/-- The iterated Grönwall bound: under the hypotheses of `gronwall_volterra`,
`ψ(r) ≤ δ ∑_{i ≤ k} G(r)ⁱ/i! + B G(r)^{k+1}/(k+1)!` for every `k`. [folklore] -/
theorem gronwall_volterra_iterate {δ B : ℝ} (hg : IntegrableOn g (Ioc a T)) (hg0 : ∀ s, 0 ≤ g s)
    (hψm : AEStronglyMeasurable ψ (volume.restrict (Ioc a T)))
    (hψ0 : ∀ r ∈ Ioc a T, 0 ≤ ψ r) (hψB : ∀ r ∈ Ioc a T, ψ r ≤ B)
    (h : ∀ r ∈ Ioc a T, ψ r ≤ δ + ∫ s in Ioc a r, g s * ψ s) (k : ℕ) :
    ∀ r ∈ Ioc a T, ψ r ≤ δ * ∑ i ∈ Finset.range (k + 1), (∫ t in Ioc a r, g t) ^ i / i ! +
      B * ((∫ t in Ioc a r, g t) ^ (k + 1) / (k + 1)!) := by
  set G : ℝ → ℝ := fun s => ∫ t in Ioc a s, g t with hGdef
  have hG0 : ∀ s, 0 ≤ G s := fun s => setIntegral_Ioc_nonneg_of_nonneg hg0 s
  have hGc : ContinuousOn G (Icc a T) := continuousOn_primitive_Ioc hg
  -- integrability of `g ψ` and of `g · Gʲ` on `(a, r]`
  have hgψ : ∀ r ∈ Ioc a T, IntegrableOn (fun s => g s * ψ s) (Ioc a r) := by
    intro r hr
    have hsub : Ioc a r ⊆ Ioc a T := Ioc_subset_Ioc_right hr.2
    have h1 : IntegrableOn (fun s => ψ s * g s) (Ioc a r) := by
      refine Integrable.bdd_mul (c := B) (hg.mono_set hsub) (hψm.mono_set hsub) ?_
      filter_upwards [ae_restrict_mem measurableSet_Ioc] with s hs
      rw [Real.norm_eq_abs, abs_of_nonneg (hψ0 s (hsub hs))]
      exact hψB s (hsub hs)
    exact h1.congr (ae_of_all _ fun s => mul_comm _ _)
  have hgG : ∀ r ∈ Ioc a T, ∀ j : ℕ, IntegrableOn (fun s => g s * G s ^ j) (Ioc a r) := by
    intro r hr j
    have hsub : Ioc a r ⊆ Ioc a T := Ioc_subset_Ioc_right hr.2
    have hcont : ContinuousOn (fun s => G s ^ j) (Icc a T) := hGc.pow j
    obtain ⟨C, hC⟩ := (isCompact_Icc.image_of_continuousOn hcont).isBounded.exists_norm_le
    have h1 : IntegrableOn (fun s => G s ^ j * g s) (Ioc a r) := by
      refine Integrable.bdd_mul (c := C) (hg.mono_set hsub) ?_ ?_
      · exact (hcont.mono (hsub.trans Ioc_subset_Icc_self)).aestronglyMeasurable measurableSet_Ioc
      · filter_upwards [ae_restrict_mem measurableSet_Ioc] with s hs
        exact hC _ (mem_image_of_mem _ (Ioc_subset_Icc_self (hsub hs)))
    exact h1.congr (ae_of_all _ fun s => mul_comm _ _)
  induction k with
  | zero =>
    intro r hr
    have hsub : Ioc a r ⊆ Ioc a T := Ioc_subset_Ioc_right hr.2
    have h1 : ∫ s in Ioc a r, g s * ψ s ≤ ∫ s in Ioc a r, g s * B := by
      refine setIntegral_mono_on (hgψ r hr) ((hg.mono_set hsub).mul_const B) measurableSet_Ioc
        fun s hs => ?_
      exact mul_le_mul_of_nonneg_left (hψB s (hsub hs)) (hg0 s)
    rw [integral_mul_const] at h1
    have h2 := h r hr
    simp only [zero_add, Finset.range_one, Finset.sum_singleton, pow_zero, Nat.factorial_zero,
      Nat.cast_one, div_one, mul_one, Nat.factorial_one, pow_one]
    linarith [mul_comm (∫ s in Ioc a r, g s) B]
  | succ k ih =>
    intro r hr
    have hsub : Ioc a r ⊆ Ioc a T := Ioc_subset_Ioc_right hr.2
    have har : a ≤ r := hr.1.le
    -- the bound of the induction hypothesis, as a function of `s`, multiplied by `g`
    set P : ℝ → ℝ := fun s => δ * ∑ i ∈ Finset.range (k + 1), G s ^ i / i ! +
      B * (G s ^ (k + 1) / (k + 1)!) with hPdef
    have hgP : ∀ s, g s * P s = δ * ∑ i ∈ Finset.range (k + 1), (i ! : ℝ)⁻¹ * (g s * G s ^ i) +
        B * (((k + 1)! : ℝ)⁻¹ * (g s * G s ^ (k + 1))) := by
      intro s
      simp only [hPdef]
      rw [mul_add, mul_left_comm, Finset.mul_sum, mul_left_comm (g s) B]
      congr 1
      · congr 1
        refine Finset.sum_congr rfl fun i _ => ?_
        ring
      · ring
    have hint1 : IntegrableOn (fun s => δ * ∑ i ∈ Finset.range (k + 1), (i ! : ℝ)⁻¹ * (g s * G s ^ i))
        (Ioc a r) :=
      Integrable.const_mul (integrable_finsetSum _ fun i _ => (hgG r hr i).const_mul _) _
    have hint2 : IntegrableOn (fun s => B * (((k + 1)! : ℝ)⁻¹ * (g s * G s ^ (k + 1)))) (Ioc a r) :=
      Integrable.const_mul (Integrable.const_mul (hgG r hr (k + 1)) _) _
    have hPint : IntegrableOn (fun s => g s * P s) (Ioc a r) := by
      rw [show (fun s => g s * P s) = _ from funext hgP]
      exact hint1.add hint2
    have h1 : ∫ s in Ioc a r, g s * ψ s ≤ ∫ s in Ioc a r, g s * P s := by
      refine setIntegral_mono_on (hgψ r hr) hPint measurableSet_Ioc fun s hs => ?_
      exact mul_le_mul_of_nonneg_left (ih s (hsub hs)) (hg0 s)
    -- evaluate `∫ g P` by the chain rule
    have hpow : ∀ j : ℕ, ∫ s in Ioc a r, g s * G s ^ j = G r ^ (j + 1) / (j + 1) := fun j =>
      setIntegral_mul_primitive_pow har (hg.mono_set hsub) j
    have h2 : ∫ s in Ioc a r, g s * P s = δ * ∑ i ∈ Finset.range (k + 1), G r ^ (i + 1) / (i + 1)! +
        B * (G r ^ (k + 2) / (k + 2)!) := by
      rw [show (fun s => g s * P s) = _ from funext hgP, integral_add hint1 hint2, integral_const_mul,
        integral_const_mul, integral_const_mul, integral_finsetSum _ fun i _ => (hgG r hr i).const_mul _]
      simp only [integral_const_mul, hpow, inv_factorial_mul_pow_div]
    have h4 := h r hr
    -- reindex `δ + δ ∑_{i<k+1} G^{i+1}/(i+1)! = δ ∑_{i<k+2} G^i/i!`
    have h5 : δ + δ * ∑ i ∈ Finset.range (k + 1), G r ^ (i + 1) / (i + 1)! =
        δ * ∑ i ∈ Finset.range (k + 1 + 1), G r ^ i / i ! := by
      rw [Finset.sum_range_succ' (fun i => G r ^ i / (i ! : ℝ))]
      simp only [pow_zero, Nat.factorial_zero, Nat.cast_one, div_one]
      ring
    calc ψ r ≤ δ + ∫ s in Ioc a r, g s * ψ s := h4
      _ ≤ δ + ∫ s in Ioc a r, g s * P s := by linarith
      _ = δ * ∑ i ∈ Finset.range (k + 1 + 1), G r ^ i / i ! + B * (G r ^ (k + 1 + 1) / (k + 1 + 1)!) := by
          rw [h2, ← h5, show k + 1 + 1 = k + 2 from rfl]; ring
/-- Same for a module isomorphic to a free module of finite rank, `M ≅ R^I`. [folklore] -/
theorem SheafOfModules.H_toSheaf_torsionFree_of_iso_free {M : SheafOfModules.{u} R}
    (e : M ≅ SheafOfModules.free I) {m : ℤ}
    (h : ∀ y : ((SheafOfModules.toSheaf R).obj (SheafOfModules.unit R)).H n, m • y = 0 → y = 0)
    (x : ((SheafOfModules.toSheaf R).obj M).H n) (hx : m • x = 0) : x = 0 :=
  Sheaf.H.torsionFree_of_iso ((SheafOfModules.toSheaf R).mapIso e).symm
    (SheafOfModules.H_toSheaf_free_torsionFree R I h) x hx

end Free

end SheafOfModules

end Literature.Algebra.Homology
/-- **Genus theory: `√q* ∈ K[n]` for every odd prime `q ∣ d_K` and every level `n ≥ 1`** (`K[1] ⊆ K[n]`; Cox Thm. 6.1: the genus
field `K(√q₁*, …)` is inside the Hilbert class field `K[1]`; tree theorems `sqrt_primeStar_mem_ringClassField_one`, `ringClassField_mono`).
So radicals `ϑ : ℕ → K[n]` with `ϑ_q² = q* = (−1)^{(q−1)/2} q` for all odd `q ∣ d_K` exist. [cite: Cox2013, §6.A Thm. 6.1 and §11.A Thm. 11.1] -/
theorem heegner_exists_discrRadicals (hK : IsImaginaryQuadratic K) (ι : K →+* ℂ) {n : ℕ} (hn : n ≠ 0) :
    ∃ ϑ : ℕ → ringClassField K ι n, ∀ q ∈ (NumberField.discr K).natAbs.primeFactors, q ≠ 2 →
      ϑ q ^ 2 = algebraMap ℚ (ringClassField K ι n) ((-1 : ℚ) ^ (q / 2) * q) := by
  have hle : ringClassField K ι 1 ≤ ringClassField K ι n := ringClassField_mono hK ι (one_dvd n) hn
  -- a complex square root of `q*` for each `q`
  have hroot : ∀ q : ℕ, ∃ r : ℂ, r ^ 2 = ((((-1 : ℤ) ^ (q / 2) * q : ℤ)) : ℂ) :=
    fun q ↦ IsAlgClosed.exists_pow_nat_eq _ two_pos
  choose r hr using hroot
  have hmem : ∀ q ∈ (NumberField.discr K).natAbs.primeFactors, q ≠ 2 → r q ∈ ringClassField K ι n := by
    intro q hq hq2
    have hqp : q.Prime := Nat.prime_of_mem_primeFactors hq
    have hqD : (q : ℤ) ∣ NumberField.discr K := Int.ofNat_dvd_left.mpr (Nat.dvd_of_mem_primeFactors hq)
    exact hle (sqrt_primeStar_mem_ringClassField_one hK ι hqp hq2 hqD (r q) (hr q))
  refine ⟨fun q ↦ if h : q ∈ (NumberField.discr K).natAbs.primeFactors ∧ q ≠ 2 then ⟨r q, hmem q h.1 h.2⟩ else 0,
    fun q hq hq2 ↦ ?_⟩
  dsimp only
  rw [dif_pos ⟨hq, hq2⟩]
  apply Subtype.ext
  have h1 : (((⟨r q, hmem q hq hq2⟩ : ringClassField K ι n) ^ 2 : ringClassField K ι n) : ℂ) = r q ^ 2 := by
    simp
  rw [h1, hr q]
  simp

■ ■ ■

> PROBLEM REQUIREMENTS
Looking at the entries above, report how many of their lines include "IntegrableOn", and add nothing else.

> TASK ANSWER
8